- **TASK STATEMENT**
Examine each line of the listing below. Copy those in which the string "InfiniteAdeleRing" appears.

- **TASK INPUTS**
import Literature.NumberTheory.GaloisRepresentations.SemiLocalArchimedeanShapiro
import Mathlib.RepresentationTheory.Coinduced
import HarnessLib

/-!
# Equivariant homomorphisms into the archimedean semi-local module:
# `Hom_G(X, ∏_{w∣v} E_wˣ) = Hom_{Stab(w₀)}(X, E_{w₀}ˣ)` at an infinite place (Harari §13.1; Brown III (5.8)–(5.9))

Topic `NumberTheory/GaloisRepresentations`; namespace `Literature.NumberTheory.GaloisRepresentations.IdeleReadout`
(`ArchHerbrand` opened).  Definitions with bodies and theorems; NO named fact, no `sorry`, no instance, no notation;
number fields in `Type`.  The archimedean twin of door-c5 g17's `SemiLocalHomAssembly.lean`: Frobenius reciprocity
(Mathlib `Rep.resCoindHomEquiv`) composed with door-c5's `archUnitsRepIsoCoind w₀ : archUnitsRep v ≅
Coind_{Stab(w₀)}^G E_{w₀}ˣ` (`v = w₀|_F`; the co-induced module is presented through the orbit of `w₀` and Brown's
inherited `Stab`-structure `costabilizerRep`, which IS the transport action `g ↦ g_{w₀}`: `costabilizerRep_arch_apply`).
The local datum is given NAIVELY — an additive `φ : X → E_{w₀}ˣ` with `φ(g x) = g_{w₀}(φ x)` for every `g` fixing `w₀` —
so that consumers never touch the orbit/stabiliser bookkeeping.

Why (Route A of crux `AnticycControlAdditiveK`, item 19295; presentation road (R3) at the infinite places,
FINDING-door-c6-g16 §5 "archimedean places: F4c applies verbatim").

## What is formalised (`F E : Type`, `[IsGalois F E]`, `G = E ≃ₐ[F] E`, `w₀ : InfinitePlace E`, `v = w₀.comap (algebraMap F E)`,
## `X : Rep ℤ G`)

* `IsStabHom w₀ X φ` (the naive `Stab(w₀)`-equivariance of `φ : X →+ Additive E_{w₀}ˣ`), `archLocalHom` (as a morphism
  `Res_{Stab(w₀ ∈ G·w₀)} X ⟶ costabilizerRep`), **`archAssemble w₀ φ hφ : X ⟶ archUnitsRep (w₀.comap (algebraMap F E))`**,
  `archUnitsRepIsoCoind_hom_apply` (unfolding of door-c5's iso), **`archProj_ρ_archAssemble`**
  (`(g • Φ x)_{w₀} = φ (g • x)`), **`archProj_archAssemble`** (`(Φ x)_{w₀} = φ x`),
  **`arch_hom_ext_of_archProj_eq`** (a `G`-morphism into `∏_{w∣v} E_wˣ` is determined by its `w₀`-component),
  **`eq_archAssemble_of_archProj_eq`**.
* transport along `w₀|_F = v`: **`archTransport hw Φ : X ⟶ archUnitsRep v`**, `coe_toMul_archTransport_hom`.

## References
* D. Harari, *Galois Cohomology and Class Field Theory* (2020), §13.1 (`I_K(v) = I_G^{G_v}(K_v^*)`, archimedean `v`). [Harari2020]
* K. S. Brown, *Cohomology of Groups*, GTM 87 (1982), III §5 (5.8)–(5.9). [Brown1982CohomologyGroups]
* J. W. S. Cassels, A. Fröhlich (eds.), *Algebraic Number Theory* (1967), Ch. VII (Tate) §1.1, §7.3. [CasselsFrohlichANT1967]
-/

noncomputable section

open NumberField NumberField.InfinitePlace CategoryTheory
open Literature.NumberTheory.Automorphic

namespace Literature.NumberTheory.GaloisRepresentations

namespace IdeleReadout

open ArchHerbrand Literature.Algebra.Homology

variable {F : Type} [Field F] {E : Type} [Field E] [Algebra F E] [IsGalois F E]
variable (w₀ : InfinitePlace E) {X : Rep.{0} ℤ (E ≃ₐ[F] E)}

/-- **Naive `Stab(w₀)`-equivariance** of an additive `φ : X → E_{w₀}ˣ`: `φ(g x) = g_{w₀}(φ x)` for every `g` with
`g • w₀ = w₀`. [cite: Harari2020, §13.1 (the `G_v`-modules `K_v^*`)] -/
def IsStabHom (X : Rep.{0} ℤ (E ≃ₐ[F] E)) (φ : X.V →+ Additive (w₀.Completion)ˣ) : Prop :=
  ∀ (g : E ≃ₐ[F] E) (hg : g • w₀ = w₀) (x : X.V),
    ((Additive.toMul (φ (X.ρ g x)) : (w₀.Completion)ˣ) : w₀.Completion) =
      galInfiniteCompletionMap g hg ((Additive.toMul (φ x) : (w₀.Completion)ˣ) : w₀.Completion)

/-- The co-induced presentation's `Stab`-module at the base point (door-c5's `costabilizerRep` datum of
`archUnitsRepIsoCoind`), as an object of `Rep`. [cite: Brown1982CohomologyGroups, III §5 Prop. (5.8)] -/
abbrev archCostabRep : Rep ℤ (MulAction.stabilizer (E ≃ₐ[F] E) (basePt (F := F) w₀)) :=
  Rep.of (CoinducedModule.costabilizerRep (archUnitsRepr (E := E) (w₀.comap (algebraMap F E)))
    (fun w : MulAction.orbit (E ≃ₐ[F] E) w₀ => archProj (E := E) (w₀.comap (algebraMap F E)) (w : InfinitePlace E))
    (basePt (F := F) w₀) (surjective_archProj w₀ _) (ker_archProj_smul_orbit w₀))

variable {w₀}

/-- **A naive `Stab(w₀)`-equivariant `φ` as a morphism `Res X ⟶ costabilizerRep`** (the inherited structure is the
transport action, `costabilizerRep_arch_apply`). [cite: Brown1982CohomologyGroups, III §5 Prop. (5.8)] -/
def archLocalHom {φ : X.V →+ Additive (w₀.Completion)ˣ} (hφ : IsStabHom w₀ X φ) :
    Rep.res (MulAction.stabilizer (E ≃ₐ[F] E) (basePt (F := F) w₀)).subtype X ⟶ archCostabRep w₀ :=
  letI : Module ℤ X.V := X.hV2
  Rep.ofHom (ρ := (Rep.res (MulAction.stabilizer (E ≃ₐ[F] E) (basePt (F := F) w₀)).subtype X).ρ)
    ⟨{ toFun := φ
       map_add' := fun x y => map_add φ x y
       map_smul' := fun c x => map_intCast_smul φ ℤ ℤ c x },
      fun g => LinearMap.ext fun x => Additive.toMul.injective (Units.ext (by
        change ((Additive.toMul (φ (X.ρ (g : E ≃ₐ[F] E) x)) : (w₀.Completion)ˣ) : w₀.Completion) =
          ((Additive.toMul (CoinducedModule.costabilizerRep (archUnitsRepr (E := E) (w₀.comap (algebraMap F E)))
            (fun w : MulAction.orbit (E ≃ₐ[F] E) w₀ => archProj (E := E) (w₀.comap (algebraMap F E)) (w : InfinitePlace E))
            (basePt (F := F) w₀) (surjective_archProj w₀ _) (ker_archProj_smul_orbit w₀) g (φ x)) :
              (w₀.Completion)ˣ) : w₀.Completion)
        rw [costabilizerRep_arch_apply, coe_toMul_archLocalUnitsRepr]
        exact hφ _ _ x))⟩

/-- Unfolding `archLocalHom`. [cite: Brown1982CohomologyGroups, III §5 Prop. (5.8)] -/
theorem archLocalHom_apply {φ : X.V →+ Additive (w₀.Completion)ˣ} (hφ : IsStabHom w₀ X φ) (x : X.V) :
    (archLocalHom hφ).hom x = φ x := rfl

/-- **The `G`-morphism `X ⟶ ∏_{w∣v} E_wˣ` (`v = w₀|_F`) assembled from a naive `Stab(w₀)`-equivariant `φ : X → E_{w₀}ˣ`**
(Frobenius reciprocity + `archUnitsRepIsoCoind`). [cite: Harari2020, §13.1] [cite: Brown1982CohomologyGroups, III §5 (5.9)] -/
def archAssemble {φ : X.V →+ Additive (w₀.Completion)ˣ} (hφ : IsStabHom w₀ X φ) :
    X ⟶ archUnitsRep (E := E) (w₀.comap (algebraMap F E)) :=
  (Rep.resCoindHomEquiv.{0, 0, 0, 0} (MulAction.stabilizer (E ≃ₐ[F] E) (basePt (F := F) w₀)).subtype X
    (archCostabRep w₀) (archLocalHom hφ)) ≫ (archUnitsRepIsoCoind w₀).inv

variable (w₀) in
/-- Unfolding of door-c5's `archUnitsRepIsoCoind`: `(iso u)(g) = (g • u)_{w₀}`. [cite: Brown1982CohomologyGroups, III §5 Prop. (5.8)] -/
theorem archUnitsRepIsoCoind_hom_apply (u : Additive (infUnits E (w₀.comap (algebraMap F E)))) (g : E ≃ₐ[F] E) :
    ((archUnitsRepIsoCoind (F := F) w₀).hom.hom u).1 g =
      archProj (E := E) (w₀.comap (algebraMap F E)) w₀ (archUnitsRepr (E := E) (w₀.comap (algebraMap F E)) g u) := rfl

/-- `archAssemble φ` followed by the iso is the adjunct of `archLocalHom φ`. [cite: Brown1982CohomologyGroups, III §5 (5.9)] -/
theorem archAssemble_comp_iso_hom {φ : X.V →+ Additive (w₀.Completion)ˣ} (hφ : IsStabHom w₀ X φ) :
    archAssemble hφ ≫ (archUnitsRepIsoCoind (F := F) w₀).hom =
      Rep.resCoindHomEquiv.{0, 0, 0, 0} (MulAction.stabilizer (E ≃ₐ[F] E) (basePt (F := F) w₀)).subtype X
        (archCostabRep w₀) (archLocalHom hφ) := by
  rw [archAssemble, Category.assoc, Iso.inv_hom_id, Category.comp_id]

/-- **`(g • Φ x)_{w₀} = φ (g • x)`** for `Φ = archAssemble φ`. [cite: Brown1982CohomologyGroups, III §5 (5.9)] -/
theorem archProj_ρ_archAssemble {φ : X.V →+ Additive (w₀.Completion)ˣ} (hφ : IsStabHom w₀ X φ) (g : E ≃ₐ[F] E)
    (x : X.V) :
    archProj (E := E) (w₀.comap (algebraMap F E)) w₀
        ((archUnitsRep (E := E) (w₀.comap (algebraMap F E))).ρ g ((archAssemble hφ).hom x)) = φ (X.ρ g x) := by
  have h := congrArg (fun ψ : X ⟶ Rep.coind (MulAction.stabilizer (E ≃ₐ[F] E) (basePt (F := F) w₀)).subtype
    (archCostabRep w₀) => (ψ.hom x).1 g) (archAssemble_comp_iso_hom hφ)
  dsimp only at h
  rw [Rep.comp_apply, archUnitsRepIsoCoind_hom_apply, Rep.resCoindHomEquiv_apply, Rep.resCoindToHom_hom_apply_coe] at h
  exact h

/-- **`(Φ x)_{w₀} = φ x`.** [cite: Brown1982CohomologyGroups, III §5 (5.9)] -/
theorem archProj_archAssemble {φ : X.V →+ Additive (w₀.Completion)ˣ} (hφ : IsStabHom w₀ X φ) (x : X.V) :
    archProj (E := E) (w₀.comap (algebraMap F E)) w₀ ((archAssemble hφ).hom x) = φ x := by
  letI : Module ℤ X.V := X.hV2
  have h := archProj_ρ_archAssemble hφ 1 x
  rwa [map_one, map_one, Module.End.one_apply, Module.End.one_apply] at h

/-- The `w₀`-component of a `G`-morphism `Φ : X ⟶ ∏_{w∣v} E_wˣ` as the inverse adjunct (a morphism
`Res X ⟶ costabilizerRep`). [cite: Brown1982CohomologyGroups, III §5 (5.9)] -/
def archLocalComponent (Φ : X ⟶ archUnitsRep (E := E) (w₀.comap (algebraMap F E))) :
    Rep.res (MulAction.stabilizer (E ≃ₐ[F] E) (basePt (F := F) w₀)).subtype X ⟶ archCostabRep w₀ :=
  (Rep.resCoindHomEquiv.{0, 0, 0, 0} (MulAction.stabilizer (E ≃ₐ[F] E) (basePt (F := F) w₀)).subtype X
    (archCostabRep w₀)).symm (Φ ≫ (archUnitsRepIsoCoind (F := F) w₀).hom)

/-- `archLocalComponent Φ x = (Φ x)_{w₀}`. [cite: Brown1982CohomologyGroups, III §5 (5.9)] -/
theorem archLocalComponent_apply (Φ : X ⟶ archUnitsRep (E := E) (w₀.comap (algebraMap F E))) (x : X.V) :
    (archLocalComponent (w₀ := w₀) Φ).hom x = archProj (E := E) (w₀.comap (algebraMap F E)) w₀ (Φ.hom x) := by
  change ((Φ ≫ (archUnitsRepIsoCoind (F := F) w₀).hom).hom x).1 1 = _
  rw [Rep.comp_apply, archUnitsRepIsoCoind_hom_apply, map_one, Module.End.one_apply]

/-- `archAssemble`-type reconstruction: `Φ = adjunct⁻¹ (archLocalComponent Φ)`. [cite: Brown1982CohomologyGroups, III §5 (5.9)] -/
theorem eq_of_archLocalComponent (Φ : X ⟶ archUnitsRep (E := E) (w₀.comap (algebraMap F E))) :
    (Rep.resCoindHomEquiv.{0, 0, 0, 0} (MulAction.stabilizer (E ≃ₐ[F] E) (basePt (F := F) w₀)).subtype X
      (archCostabRep w₀) (archLocalComponent (w₀ := w₀) Φ)) ≫ (archUnitsRepIsoCoind (F := F) w₀).inv = Φ := by
  rw [archLocalComponent, LinearEquiv.apply_symm_apply, Category.assoc, Iso.hom_inv_id, Category.comp_id]

/-- **A `G`-morphism into `∏_{w∣v} E_wˣ` is determined by its `w₀`-component.** [cite: Brown1982CohomologyGroups, III §5 (5.9)] -/
theorem arch_hom_ext_of_archProj_eq {Φ Ψ : X ⟶ archUnitsRep (E := E) (w₀.comap (algebraMap F E))}
    (h : ∀ x : X.V, archProj (E := E) (w₀.comap (algebraMap F E)) w₀ (Φ.hom x) =
      archProj (E := E) (w₀.comap (algebraMap F E)) w₀ (Ψ.hom x)) : Φ = Ψ := by
  have hc : archLocalComponent (w₀ := w₀) Φ = archLocalComponent (w₀ := w₀) Ψ := by
    letI : Module ℤ X.V := X.hV2
    refine Rep.hom_ext (Representation.IntertwiningMap.ext (LinearMap.ext fun x => ?_))
    change (archLocalComponent (w₀ := w₀) Φ).hom x = (archLocalComponent (w₀ := w₀) Ψ).hom x
    rw [archLocalComponent_apply, archLocalComponent_apply, h]
  rw [← eq_of_archLocalComponent (w₀ := w₀) Φ, hc, eq_of_archLocalComponent]

/-- A `G`-morphism whose `w₀`-component is `φ` is `archAssemble φ`. [cite: Brown1982CohomologyGroups, III §5 (5.9)] -/
theorem eq_archAssemble_of_archProj_eq {φ : X.V →+ Additive (w₀.Completion)ˣ} (hφ : IsStabHom w₀ X φ)
    {Ψ : X ⟶ archUnitsRep (E := E) (w₀.comap (algebraMap F E))}
    (h : ∀ x : X.V, archProj (E := E) (w₀.comap (algebraMap F E)) w₀ (Ψ.hom x) = φ x) : Ψ = archAssemble hφ :=
  arch_hom_ext_of_archProj_eq fun x => by rw [h, archProj_archAssemble]

/-! ## Transport along `w₀|_F = v` -/

omit [IsGalois F E] in
/-- **Transport of a morphism into `archUnitsRep (w₀|_F)` to `archUnitsRep v` along `w₀ ∣ v`.**
[cite: CasselsFrohlichANT1967, Ch. VII §7.3] -/
def archTransport {v : InfinitePlace F} (hw : IsOver E v w₀) (Φ : X ⟶ archUnitsRep (E := E) (w₀.comap (algebraMap F E))) :
    X ⟶ archUnitsRep (E := E) v :=
  hw ▸ Φ

omit [IsGalois F E] in
/-- The transport does not change the underlying archimedean idèle. [cite: CasselsFrohlichANT1967, Ch. VII §7.3] -/
theorem coe_toMul_archTransport_hom {v : InfinitePlace F} (hw : IsOver E v w₀)
    (Φ : X ⟶ archUnitsRep (E := E) (w₀.comap (algebraMap F E))) (x : X.V) :
    ((Additive.toMul (α := infUnits E v) ((archTransport hw Φ).hom x) : infUnits E v) : (InfiniteAdeleRing E)ˣ) =
      ((Additive.toMul (α := infUnits E (w₀.comap (algebraMap F E))) (Φ.hom x) :
        infUnits E (w₀.comap (algebraMap F E))) : (InfiniteAdeleRing E)ˣ) := by
  subst hw
  rfl

omit [IsGalois F E] in
/-- In particular the `w₀`-component is unchanged: `(archTransport Φ x)_{w₀} = (Φ x)_{w₀}` in `E_{w₀}`.
[cite: CasselsFrohlichANT1967, Ch. VII §7.3] -/
theorem coe_toMul_archProj_archTransport {v : InfinitePlace F} (hw : IsOver E v w₀)
    (Φ : X ⟶ archUnitsRep (E := E) (w₀.comap (algebraMap F E))) (x : X.V) (w : InfinitePlace E) :
    ((Additive.toMul (archProj (E := E) v w ((archTransport hw Φ).hom x)) : (w.Completion)ˣ) : w.Completion) =
      ((Additive.toMul (archProj (E := E) (w₀.comap (algebraMap F E)) w (Φ.hom x)) : (w.Completion)ˣ) : w.Completion) := by
  subst hw
  rfl

end IdeleReadout

end Literature.NumberTheory.GaloisRepresentations

end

- **TASK OUTPUT**
    ((Additive.toMul (α := infUnits E v) ((archTransport hw Φ).hom x) : infUnits E v) : (InfiniteAdeleRing E)ˣ) =
        infUnits E (w₀.comap (algebraMap F E))) : (InfiniteAdeleRing E)ˣ) := by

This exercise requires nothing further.